As computing moved into the commercial market, data was stored in flat files that imposed no structure. Today, big data requires manageable data structures. When companies needed to get to a level of detailed understanding about customers, they had to apply brute-force methods, including very detailed programming models to create some value.
Later in the 1970s, things changed with the invention of the relational data model and the relational database management system (RDBMS) that imposed structure and a method for improving performance. Most importantly, the relational model added a level of abstraction so that it was easier for programmers to satisfy the growing business demands to extract value from data.
The relational model offered an ecosystem of tools from a large number of emerging software companies. It filled a growing need to help companies better organize their data and be able to compare transactions from one geography to another.
In addition, it helped business managers who wanted to be able to examine information such as inventory and compare it to customer order information for decision-making purposes. But a problem emerged from this exploding demand for answers: Storing this growing volume of data was expensive and accessing it was slow. Making matters worse, lots of data duplication existed, and the actual business value of that data was hard to measure.
When the volume of data that organizations needed to manage grew out of control, the data warehouse provided a solution. The data warehouse enabled the IT organization to select a subset of the data being stored so that it would be easier for the business to try to gain insights.
The data warehouse was intended to help companies deal with increasingly large amounts of structured data that they needed to be able to analyze by reducing the volume of the data to something smaller and more focused on a particular area of the business.

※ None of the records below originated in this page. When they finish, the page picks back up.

import Summits.MatrixMultiplication.MatrixMultiplication.Theorems.AbelianSTPPCensusTB3StatDefs

/-!
# T_B static certificate, range `5216 … 5590` (t*-indexed linear checker with the k-member tree at `τ = 2375/1000`): kernel evaluation, the shape checks (one-member cover, else the k-member tree), volumes `766 … 922`, all orders `5216 … 5590`

Cell mm-stpp (rung F-M1), tier T_B = «beat `2.375` (Coppersmith–Winograd)»; checker in `AbelianSTPPCensusTB3StatDefs.lean`, table and bucket lists in `AbelianSTPPCensusTB3StatData.lean`
(pattern: theory g12's `AbelianSTPPCensusTAStatDDom*/DCk*.lean`).  `decide` with kernel reduction (standard axioms; no `native_decide`), `Elab.async false`;
consumed by `TB3Stat.checkV_sound` / `TB3Stat.domV_sound` / `TB3Stat.m2V_sound` in the leaf `AbelianSTPPCensusLeafTB5590Closed.lean`.
WHAT THIS IS NOT: arithmetic on shape lists only; no statement about STPP families or `ω`.
-/

set_option linter.dupNamespace false
set_option autoImplicit false
set_option Elab.async false

namespace Summit.MatrixMultiplication.MatrixMultiplication.Theorems.TB3Stat

set_option maxHeartbeats 0 in
/-- Check chunk: every sorted candidate shape of the volumes `766 … 922` passes `checkShape` on the full order range (cost units 154116: (shape, bucket) cells and tree nodes). [original] -/
theorem ck766 : TB3Stat.checkV 5216 5590 157 766 = true := by decide +kernel

end Summit.MatrixMultiplication.MatrixMultiplication.Theorems.TB3Stat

It filled the need to separate operational decision support processing and decision support — for performance reasons.
Warehouses often store data from prior years for understanding organizational performance, identifying trends, and helping to expose patterns of behavior. It also provided an integrated source of information from across various data sources that could be used for analysis. Today, both content management systems and data warehouses are able to take advantage of improvements in scalability of hardware, virtualization technologies, and the ability to create integrated hardware and software systems.
Sometimes these data warehouses themselves were too complex and large and didn’t offer the speed and agility that the business required. The answer was a further refinement of the data being managed through data marts. These data marts were focused on specific business issues and supported the business need for speedy queries. The warehouse has evolved to support emerging technologies such as integrated systems and data appliances.

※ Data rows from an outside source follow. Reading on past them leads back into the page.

import Summits.ResolutionOfSingularities.ResolutionOfSingularities.Theses.Descent
import Literature.AlgebraicGeometry.CossartPiltant2008to2019.DimensionFourChain
import Literature.Barriers.ResolutionOfSingularities.DimensionFourFrontier
import Literature.AlgebraicGeometry.Resolution.AlterationsStrong

/-!
# Crux `DescentPerfectToAll` (stmt-ResolutionOfSingularities-0549) — lens 5 «transfer from the solved
sibling» (Cossart–Piltant 2019, dim ≤ 3, arbitrary fields): the LU-architecture census, typed

[OURS · CANDIDATE · counted 0 — nothing here proves resolution of singularities in characteristic `p`;
every theorem below is bookkeeping between typed predicates, proved by logic from tree declarations.]
bears_on: LADDER-RESOLUTION:B. Unit `res-B-lens-5-g0` (planner), 2026-08-28. Companion memo:
`TRANSFER-CENSUS-lens5.md` (same directory).

QUESTION (KEY-res-B-descent, lens 5): is rung B — «resolution over PERFECT fields of char `p` ⟹
resolution over ALL fields of char `p`» — ABSORBED by an LU-shaped statement («local uniformization
for (quasi-)excellent regular local rings of dimension `n` with ARBITRARY residue field») that the
dimension-4 door (D-0157 DOOR 2, `Theorems/PurelyInseparableDim4Target.lean`) would feed?

TYPED ANSWER (this file):
* §1 `RungBUpToDim n` — the crux cut by dimension; `crux ↔ ∀ n, RungBUpToDim n`
  (`descentPerfectToAll_iff_forall_rungBUpToDim`); `RungBUpToDim 3` is FREE from the sibling
  (`rungBUpToDim_three`, the tree's named fact `CossartPiltant2019`).
* §2 In Zariski's LU architecture the ANTECEDENT of the crux is exactly «LU over perfect fields, every
  dimension» (`lu_of_perfectRes`, valuative criterion) and the induction step of rung B is LOSSLESSLY
  «LU_n over IMPERFECT fields of char `p` ∧ Zariski patching_n over char-`p` fields»
  (`resCharUpToDim_iff_luImperfect_and_patching`): rung B is not absorbed by LU alone — patching in
  dimension `n ≥ 4` is the second, independent input (barrier `DimensionFourFrontier`).
* §3 The Cossart–Piltant chain with `3 ↦ 4` (`DimensionFourChain`) gives `RungBUpToDim 4` WITHOUT
  USING THE ANTECEDENT (`rungBUpToDim_four_of_cpChain`; all `n`: `crux_of_cpChains`): in the sibling's
  architecture rung B is BYPASSED, not paid — its local theorem `LocalTheoremInDim n` already
  quantifies over regular local rings with arbitrary (imperfect) residue field. As a line for 0549 this
  is the dimension-`n` summit in costume (antecedent unused) and is NOT registered as a skeleton.
* §4 The residual LOCAL debt a perfect-residue-field door leaves, typed: `LocalTheoremInDimPerfectResidue n`
  (the local theorem at points with perfect residue field — what a `K`-rational / algebraically-closed
  game such as `PIDim4.Terminates1h`/`OrderReduction` can at best deliver) and
  `LocalRungB n : LocalTheoremInDimPerfectResidue n → LocalTheoremInDim n` («local rung B»). In print the
  dimension-3 payment of `LocalRungB 3` is Cossart–Piltant 2019 Ch. 2 (invariants read off initial forms
  over `k(x)`, absolute `p`-bases, `ω` stable under regular base change — Thm. 2.8/Rem. 2.9 — but
  Hilbert–Samuel strata / directrix NOT stable, Prop. 2.15, Ex. 2.2, Ex. 3.3) plus `n = 3`-specific
  case analysis; no transferable lemma. [cite: CossartPiltant2019, Ch. 2 (arXiv v1 pp. 5, 13, 20, 24–26, 48)]
  [cite: CossartPiltant2008, Thm. 7.2 ("with g ≠ 0 if k is perfect") and p. 1065 (k differentially finite)]
-/

set_option linter.dupNamespace false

Data warehouses and data marts solved many problems for companies needing a consistent way to manage massive transactional data. But when it came to managing huge volumes of unstructured or semi-structured data, the warehouse was not able to evolve enough to meet changing demands.

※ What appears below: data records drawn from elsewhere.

import Mathlib

/-!
# Hodge-locus census — arithmetic side facts of LEMMA G2 / LEMMA G3 (COROLLARY D3″, cubic cells)

certified instances and evidence bearing on the general Hodge conjecture; no claim.

pub-hlocus ENGINE B, gen 32, record `ENGINEB-g32.md` §13b.  In the cubic cell `(2k′, 3, k′−1)` the values
`b = 2` and `b = 1` are realised by explicit members `A2_{k′}`, `A3_{k′}` which are Thom–Sebastiani sums of
binary cubics `y (x² + y²)` with an 8-variable block `G2` resp. a 12-variable block `G3`.  The hand proofs that
`G2` and `G3` are smooth (LEMMA G2, LEMMA G3 of the record) split on `ab = 0` / `ab ≠ 0` and end in finite
facts.  This file certifies those terminal facts, in the generality of an arbitrary field of characteristic 0:

* `g2_branch1` : the `ab = 0, y₃ ≠ 0` system of `G2` forces `y₃ = 0` (so it has no solution);
* `g2_branch2` : the `ab ≠ 0` system of `G2` (after the forced normalisation `a = b = 1, x₃ = −3,
  y₃ = 1/6`, i.e. `x₁ x₂ = −109/12`) is inconsistent;
* `g3_branch1_Z4`, `g3_branch2_Z4` : in the two branches of `G3` the quantity `Z⁴ := s⁴ / T`
  (`s = x₂ + x₄ + x₅`, `T` the common value of `x_j⁴`) equals `16`, resp. `190096 = 16 · 109²`;
* `sum3_parity`, `sum3_normSq_le`, `no_Z4_eq_16`, `no_Z4_eq_190096` : for `Z` a sum of three fourth roots of
  unity in `ℤ[i]` (modelled on `ℤ × ℤ` with the Gaussian product `gmul`), `Re Z + Im Z` is odd,
  `|Z|² ≤ 9`, and `Z⁴ ∉ {16, 190096}` — which contradicts the two branch values, so `G3` is smooth.

Only integer / field identities are certified here; the eliminations leading to the hypotheses of the four
field lemmas are displayed in the record (§13b) and are what a reader checks by hand.
-/

namespace Summit.HodgeConjecture.HodgeConjecture.HodgeLocus.Census.D3

section FieldFacts

variable {K : Type*} [Field K] [CharZero K]

/-- LEMMA G2, branch `ab = 0`, sub-case `y₃ ≠ 0` (then `a = b = x₃ = 0`): the remaining equations
`x₁x₂ = −3y₃²`, `2x₁y₁ = −y₃x₂`, `2x₂y₂ = −y₃x₁`, `x₁² = −3y₁²`, `x₂² = −3y₂²` force `y₃ = 0`. -/
theorem g2_branch1 (x₁ x₂ y₁ y₂ y₃ : K)
    (h0 : x₁ * x₂ = -3 * y₃ ^ 2) (h1 : 2 * x₁ * y₁ = -y₃ * x₂) (h2 : 2 * x₂ * y₂ = -y₃ * x₁)
    (h3 : x₁ ^ 2 = -3 * y₁ ^ 2) (h4 : x₂ ^ 2 = -3 * y₂ ^ 2) : y₃ = 0 := by
  by_contra hy
  -- (2x₁y₁)(2x₂y₂) = y₃² x₁x₂ together with x₁x₂ = -3y₃² :  y₃² (4 y₁ y₂ - y₃²) = 0
  have e1 : y₃ ^ 2 * (4 * y₁ * y₂ - y₃ ^ 2) = 0 := by
    linear_combination (-(2 * x₂ * y₂) / 3) * h1 + (y₃ * x₂ / 3) * h2 + ((4 * y₁ * y₂ - y₃ ^ 2) / 3) * h0
  -- x₁² x₂² = 9 y₁² y₂²  and  (x₁x₂)² = 9 y₃⁴ :  y₁² y₂² = y₃⁴
  have e2 : y₁ ^ 2 * y₂ ^ 2 = y₃ ^ 4 := by
    linear_combination ((x₁ * x₂ - 3 * y₃ ^ 2) / 9) * h0 - (x₂ ^ 2 / 9) * h3 + (y₁ ^ 2 / 3) * h4
  have hy2 : y₃ ^ 2 ≠ 0 := pow_ne_zero 2 hy
  have h : 4 * y₁ * y₂ = y₃ ^ 2 := by
    have := (mul_eq_zero.mp e1).resolve_left hy2
    exact (sub_eq_zero.mp this)
  have e3 : (15 : K) * y₃ ^ 4 = 0 := by
    linear_combination (4 * y₁ * y₂ + y₃ ^ 2) * h - 16 * e2
  have : y₃ ^ 4 = 0 := (mul_eq_zero.mp e3).resolve_left (by norm_num)
  exact hy (pow_eq_zero_iff (by norm_num) |>.mp this)

/-- LEMMA G2, branch `ab ≠ 0` (normalised `a = b = 1`, `x₃ = −3`, `y₃ = 1/6`): the equations
`48x₁⁴ = −x₂²`, `48x₂⁴ = −x₁²` give `2304 (x₁x₂)⁴ = (x₁x₂)²`, incompatible with `x₁x₂ = −109/12`. -/
theorem g2_branch2 (x₁ x₂ : K) (h1 : 48 * x₁ ^ 4 = -x₂ ^ 2) (h2 : 48 * x₂ ^ 4 = -x₁ ^ 2)
    (hc : x₁ * x₂ = -109 / 12) : False := by
  have key : 2304 * (x₁ * x₂) ^ 4 = (x₁ * x₂) ^ 2 := by
    linear_combination (48 * x₂ ^ 4) * h1 - x₂ ^ 2 * h2
  rw [hc] at key
  norm_num at key

/-- LEMMA G3, branch `ab = 0` (`a = b = x₃ = 0`, `y₃ ≠ 0`, `x₁ ≠ 0`): with `s = x₂+x₄+x₅`,
`x₁ s = −3y₃²`, the common value `T` of `x_j⁴` satisfying `4T = −3y₃²x₁²`, and `4x₁⁶ = −27y₃⁶`,
the ratio `Z4 := s⁴/T` (here introduced through `Z4 · (−3y₃²x₁²) = 4 s⁴`) equals `16`. -/
theorem g3_branch1_Z4 (x y₃ s Z4 : K) (hx : x ≠ 0) (hy : y₃ ≠ 0)
    (hs : x * s = -3 * y₃ ^ 2) (hZ : Z4 * (-3 * y₃ ^ 2 * x ^ 2) = 4 * s ^ 4)
    (h6 : 4 * x ^ 6 = -27 * y₃ ^ 6) : Z4 = 16 := by
  have e1 : y₃ ^ 2 * (3 * Z4 * x ^ 6 + 324 * y₃ ^ 6) = 0 := by
    linear_combination (-x ^ 4) * hZ + (-4 * (x * s - 3 * y₃ ^ 2) * (x ^ 2 * s ^ 2 + 9 * y₃ ^ 4)) * hs
  have h' : 3 * Z4 * x ^ 6 + 324 * y₃ ^ 6 = 0 :=
    (mul_eq_zero.mp e1).resolve_left (pow_ne_zero 2 hy)
  have e2 : (3 * x ^ 6) * (Z4 - 16) = 0 := by
    linear_combination h' - 12 * h6
  have hx6 : (3 : K) * x ^ 6 ≠ 0 := mul_ne_zero (by norm_num) (pow_ne_zero 6 hx)
  exact sub_eq_zero.mp ((mul_eq_zero.mp e2).resolve_left hx6)

/-- LEMMA G3, branch `ab ≠ 0` (`a = b = 1`, `x₃ = −3`, `y₃ = 1/6`): with `12 x₁ s = −109`,
`48x₁⁴ = −s²`, the common value `T′ = −x₁²/48` of `x_j⁴`, the ratio `Z4 := s⁴/T′`
(introduced through `Z4 · x₁² = −48 s⁴`) equals `190096 = 16 · 109²`. -/
theorem g3_branch2_Z4 (x s Z4 : K) (hs : 12 * x * s = -109) (h1 : 48 * x ^ 4 = -s ^ 2)
    (hZ : Z4 * x ^ 2 = -48 * s ^ 4) : Z4 = 190096 := by
  have hx : x ≠ 0 := by
    rintro rfl
    norm_num at hs
  have e1 : 6912 * x ^ 6 = -(109 : K) ^ 2 := by
    linear_combination (-(12 * x * s - 109)) * hs + (144 * x ^ 2) * h1
  have e2 : x ^ 2 * (Z4 - 190096) = 0 := by
    linear_combination hZ + (-48 * s ^ 2 + 2304 * x ^ 4) * h1 + (-16 * x ^ 2) * e1
  exact sub_eq_zero.mp ((mul_eq_zero.mp e2).resolve_left (pow_ne_zero 2 hx))

/-- `190096 = 16 · 109² = 436²`. -/
theorem val_190096 : (190096 : ℕ) = 16 * 109 ^ 2 ∧ (190096 : ℕ) = 436 ^ 2 := by norm_num

end FieldFacts

section GaussianFacts

/-- The four fourth roots of unity `1, −1, i, −i` of `ℤ[i]`, as pairs `(Re, Im)`. -/
def U4 : List (ℤ × ℤ) := [(1, 0), (-1, 0), (0, 1), (0, -1)]

/-- Gaussian product on `ℤ × ℤ`: `(a + bi)(c + di) = (ac − bd) + (ad + bc) i`. -/
def gmul (z w : ℤ × ℤ) : ℤ × ℤ := (z.1 * w.1 - z.2 * w.2, z.1 * w.2 + z.2 * w.1)

/-- Sum of three Gaussian integers. -/
def gadd3 (u v w : ℤ × ℤ) : ℤ × ℤ := (u.1 + v.1 + w.1, u.2 + v.2 + w.2)

/-- Fourth power for the Gaussian product. -/
def gpow4 (z : ℤ × ℤ) : ℤ × ℤ := gmul (gmul z z) (gmul z z)

/-- `gmul` is the multiplication of `ℤ[i]`: it matches `GaussianInt` multiplication coordinatewise. -/
theorem gmul_eq (z w : GaussianInt) :
    gmul (z.re, z.im) (w.re, w.im) = ((z * w).re, (z * w).im) := by
  refine Prod.ext ?_ ?_
  · simp [gmul, Zsqrtd.re_mul]
    ring
  · simp [gmul, Zsqrtd.im_mul]

/-- A sum `Z` of three fourth roots of unity has `Re Z + Im Z` odd (so `Z ∉ {±2, ±2i}`). -/
theorem sum3_parity : ∀ u ∈ U4, ∀ v ∈ U4, ∀ w ∈ U4, ((gadd3 u v w).1 + (gadd3 u v w).2) % 2 = 1 := by
  decide

/-- … and `|Z|² ≤ 9` (so `Z⁴ = 190096`, which needs `|Z|² = 436`, is impossible). -/
theorem sum3_normSq_le : ∀ u ∈ U4, ∀ v ∈ U4, ∀ w ∈ U4,
    (gadd3 u v w).1 ^ 2 + (gadd3 u v w).2 ^ 2 ≤ 9 := by
  decide

/-- No sum of three fourth roots of unity has `Z⁴ = 16` (LEMMA G3, branch `ab = 0`). -/
theorem no_Z4_eq_16 : ∀ u ∈ U4, ∀ v ∈ U4, ∀ w ∈ U4, gpow4 (gadd3 u v w) ≠ (16, 0) := by
  decide

/-- No sum of three fourth roots of unity has `Z⁴ = 190096` (LEMMA G3, branch `ab ≠ 0`). -/
theorem no_Z4_eq_190096 : ∀ u ∈ U4, ∀ v ∈ U4, ∀ w ∈ U4, gpow4 (gadd3 u v w) ≠ (190096, 0) := by
  decide

end GaussianFacts

end Summit.HodgeConjecture.HodgeConjecture.HodgeLocus.Census.D3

To complicate matters, data warehouses are typically fed in batch intervals, usually weekly or daily. This is fine for planning, financial reporting, and traditional marketing campaigns, but is too slow for increasingly real-time business and consumer environments.
How would companies be able to transform their traditional data management approaches to handle the expanding volume of unstructured data elements? The solution did not emerge overnight. As companies began to store unstructured data, vendors began to add capabilities such as BLOBs (binary large objects).
In essence, an unstructured data element would be stored in a relational database as one contiguous chunk of data. This object could be labeled but you couldn’t see what was inside that object. Clearly, this wasn’t going to solve changing customer or business needs.
Enter the object database management system (ODBMS). The object database stored the BLOB as an addressable set of pieces so that you could see what was in there. Unlike the BLOB, which was an independent unit appended to a traditional relational database, the object database provided a unified approach for dealing with unstructured data.
Object databases include a programming language and a structure for the data elements so that it is easier to manipulate various data objects without programming and complex joins. The object databases introduced a new level of innovation that helped lead to the second wave of data management.